• WORK TO BE COMPLETED
Please reproduce the records, omitting nothing and changing nothing.

--------------------------------------------------

import Literature.NumberTheory.EllipticCurves.LatticeInclusionDescentProofs
import Literature.NumberTheory.EllipticCurves.CMEndomorphismOfCertificate
import Literature.NumberTheory.EllipticCurves.ComplexTorusAddProofs
import HarnessLib

/-!
# Elliptic curves over `ℚ` with commensurable period lattices are `ℚ`-isogenous

Topic `NumberTheory/EllipticCurves`; a proofs-only file (theorems only: no definitions, no named
facts). For Weierstrass models `W₁, W₂` over `ℚ` of elliptic curves with Néron-type period
pairs `L₁, L₂` (`g₂ = c₄/12`, `g₃ = c₆/216`: the period lattices `Λ₁, Λ₂` of the invariant
differentials of `W₁/ℂ`, `W₂/ℂ`) and `c ∈ ℚˣ` with `cΛ₁ ⊆ Λ₂`, the analytic isogeny
`ℂ/Λ₁ → ℂ/Λ₂`, `z ↦ cz` (Silverman, *AEC*, Thm. VI.4.1 (b): `Hom(E₁, E₂) ≅ {α : αΛ₁ ⊆ Λ₂}`
over `ℂ`) is an isogeny `W₁ → W₂` **defined over `ℚ`** (`isIsogenous_of_forall_mul_mem_lattice`,
an inhabitant of the tree's `WeierstrassCurve.IsIsogenous`). This is the converse of the
tree's `neronLattice_commensurable_of_isIsogenous_holds`
(`EichlerShimuraConstructionLatticeProofs`: a `ℚ`-isogeny gives `aΛ ⊆ Λ'`), and it is what
makes two elliptic curves over `ℚ` attached to the same newform — e.g. a curve `E` with a
modular parametrisation by `f` (so `cΛ_f ⊆ Λ_E`) and the curve `E_f = ℂ/Λ_f` over `ℚ`
(`IsNewform0.exists_shortModel_periodLattice`) — `ℚ`-isogenous, hence with the same
`L`-function (`WeierstrassCurve.IsIsogenous.LFunction_eq`).

The arithmetic input is the sibling `LatticeInclusionDescentProofs.lean`: since the invariants
of `Λ₁` and `Λ' = c⁻¹Λ₂` are rational, `℘_{Λ'} = (P₀/Q₀)(℘_{Λ₁})` with `P₀, Q₀ ∈ ℚ[X]`
(`PeriodPair.exists_rat_polynomial_weierstrassP_mul_eval_eq_of_le`), so in the coordinates
`x = ℘ − b₂/12`, `2y + a₁x + a₃ = ℘′` of the uniformisations `uᵢ : ℂ/Λᵢ ≅ Wᵢ(ℂ)`
(`PeriodPair.exists_addMonoidHom_of_g₂_g₃'`, AEC VI.3.6) the map `u₁(z) ↦ u₂(cz)` is
`(x, y) ↦ (X₂(x), Y₂(x, y))` with `X₂, Y₂` rational functions over `ℚ`
(`map_some_eq_uniformize_mul_of_transformation`). The rest is the transport of the tree's
`CMEndomorphismOfCertificate` (complex multiplications as algebraic endomorphisms) to two
curves: along an embedding `j : ℚ̄ → ℂ` the analytic map preserves `j(W₁(ℚ̄))` (off a finite
set by the formula; a cofinite subgroup of the infinite group `W₁(ℚ̄)` is everything,
`AddSubgroup.eq_top_of_finite_compl`), its restriction `φ` is algebraic (`IsAlgebraicOn`) with
finite kernel (`IsAlgebraicOn.finite_ker`), and `φ` commutes with `Γ_ℚ` because `P ↦ φ(τP)`
and `P ↦ τφ(P)` are homomorphisms agreeing with the `ℚ`-rational formula off a finite set
(`AddMonoidHom.eq_of_eqOn_compl_finite`) — no automorphism of `ℂ` is needed at this stage, the
descent having been done on the transformation polynomials.

* `exists_addMonoidHom_apply_eq` — factorisation of an additive map through a surjection;
* `eval_aeval_X_zero_add_C` — evaluation of `p(X₀ + β) ∈ ℚ̄[X₀, X₁]`;
* `map_some_eq_uniformize_mul_of_transformation` — the formula for `u₁(z) ↦ u₂(cz)` on
  `ℚ̄`-points;
* `isIsogenous_of_forall_mul_mem_lattice` — **the theorem**.

Everything is proved; no named facts are introduced and no statement of the tree is changed.

## References

* J. H. Silverman, *The Arithmetic of Elliptic Curves*, 2nd ed., GTM 106, Springer 2009:
  Prop. VI.3.6, Thm. VI.4.1, Thm. VI.5.3, III.4 (isogenies in coordinates). [SilvermanAEC2009]
* D. A. Cox, *Primes of the form x² + ny²*, 2nd ed., Wiley 2013: Prop. 14.9 and §14.B (the
  complex-multiplication analogue `α(x, y) = (R(x), α⁻¹R′(x)y)`). [Cox2013]
-/

noncomputable section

--------------------------------------------------

• YOUR RESPONSE
import Literature.NumberTheory.EllipticCurves.LatticeInclusionDescentProofs
import Literature.NumberTheory.EllipticCurves.CMEndomorphismOfCertificate
import Literature.NumberTheory.EllipticCurves.ComplexTorusAddProofs
import HarnessLib

/-!
# Elliptic curves over `ℚ` with commensurable period lattices are `ℚ`-isogenous

Topic `NumberTheory/EllipticCurves`; a proofs-only file (theorems only: no definitions, no named
facts). For Weierstrass models `W₁, W₂` over `ℚ` of elliptic curves with Néron-type period
pairs `L₁, L₂` (`g₂ = c₄/12`, `g₃ = c₆/216`: the period lattices `Λ₁, Λ₂` of the invariant
differentials of `W₁/ℂ`, `W₂/ℂ`) and `c ∈ ℚˣ` with `cΛ₁ ⊆ Λ₂`, the analytic isogeny
`ℂ/Λ₁ → ℂ/Λ₂`, `z ↦ cz` (Silverman, *AEC*, Thm. VI.4.1 (b): `Hom(E₁, E₂) ≅ {α : αΛ₁ ⊆ Λ₂}`
over `ℂ`) is an isogeny `W₁ → W₂` **defined over `ℚ`** (`isIsogenous_of_forall_mul_mem_lattice`,
an inhabitant of the tree's `WeierstrassCurve.IsIsogenous`). This is the converse of the
tree's `neronLattice_commensurable_of_isIsogenous_holds`
(`EichlerShimuraConstructionLatticeProofs`: a `ℚ`-isogeny gives `aΛ ⊆ Λ'`), and it is what
makes two elliptic curves over `ℚ` attached to the same newform — e.g. a curve `E` with a
modular parametrisation by `f` (so `cΛ_f ⊆ Λ_E`) and the curve `E_f = ℂ/Λ_f` over `ℚ`
(`IsNewform0.exists_shortModel_periodLattice`) — `ℚ`-isogenous, hence with the same
`L`-function (`WeierstrassCurve.IsIsogenous.LFunction_eq`).

The arithmetic input is the sibling `LatticeInclusionDescentProofs.lean`: since the invariants
of `Λ₁` and `Λ' = c⁻¹Λ₂` are rational, `℘_{Λ'} = (P₀/Q₀)(℘_{Λ₁})` with `P₀, Q₀ ∈ ℚ[X]`
(`PeriodPair.exists_rat_polynomial_weierstrassP_mul_eval_eq_of_le`), so in the coordinates
`x = ℘ − b₂/12`, `2y + a₁x + a₃ = ℘′` of the uniformisations `uᵢ : ℂ/Λᵢ ≅ Wᵢ(ℂ)`
(`PeriodPair.exists_addMonoidHom_of_g₂_g₃'`, AEC VI.3.6) the map `u₁(z) ↦ u₂(cz)` is
`(x, y) ↦ (X₂(x), Y₂(x, y))` with `X₂, Y₂` rational functions over `ℚ`
(`map_some_eq_uniformize_mul_of_transformation`). The rest is the transport of the tree's
`CMEndomorphismOfCertificate` (complex multiplications as algebraic endomorphisms) to two
curves: along an embedding `j : ℚ̄ → ℂ` the analytic map preserves `j(W₁(ℚ̄))` (off a finite
set by the formula; a cofinite subgroup of the infinite group `W₁(ℚ̄)` is everything,
`AddSubgroup.eq_top_of_finite_compl`), its restriction `φ` is algebraic (`IsAlgebraicOn`) with
finite kernel (`IsAlgebraicOn.finite_ker`), and `φ` commutes with `Γ_ℚ` because `P ↦ φ(τP)`
and `P ↦ τφ(P)` are homomorphisms agreeing with the `ℚ`-rational formula off a finite set
(`AddMonoidHom.eq_of_eqOn_compl_finite`) — no automorphism of `ℂ` is needed at this stage, the
descent having been done on the transformation polynomials.

* `exists_addMonoidHom_apply_eq` — factorisation of an additive map through a surjection;
* `eval_aeval_X_zero_add_C` — evaluation of `p(X₀ + β) ∈ ℚ̄[X₀, X₁]`;
* `map_some_eq_uniformize_mul_of_transformation` — the formula for `u₁(z) ↦ u₂(cz)` on
  `ℚ̄`-points;
* `isIsogenous_of_forall_mul_mem_lattice` — **the theorem**.

Everything is proved; no named facts are introduced and no statement of the tree is changed.

## References

* J. H. Silverman, *The Arithmetic of Elliptic Curves*, 2nd ed., GTM 106, Springer 2009:
  Prop. VI.3.6, Thm. VI.4.1, Thm. VI.5.3, III.4 (isogenies in coordinates). [SilvermanAEC2009]
* D. A. Cox, *Primes of the form x² + ny²*, 2nd ed., Wiley 2013: Prop. 14.9 and §14.B (the
  complex-multiplication analogue `α(x, y) = (R(x), α⁻¹R′(x)y)`). [Cox2013]
-/

noncomputable section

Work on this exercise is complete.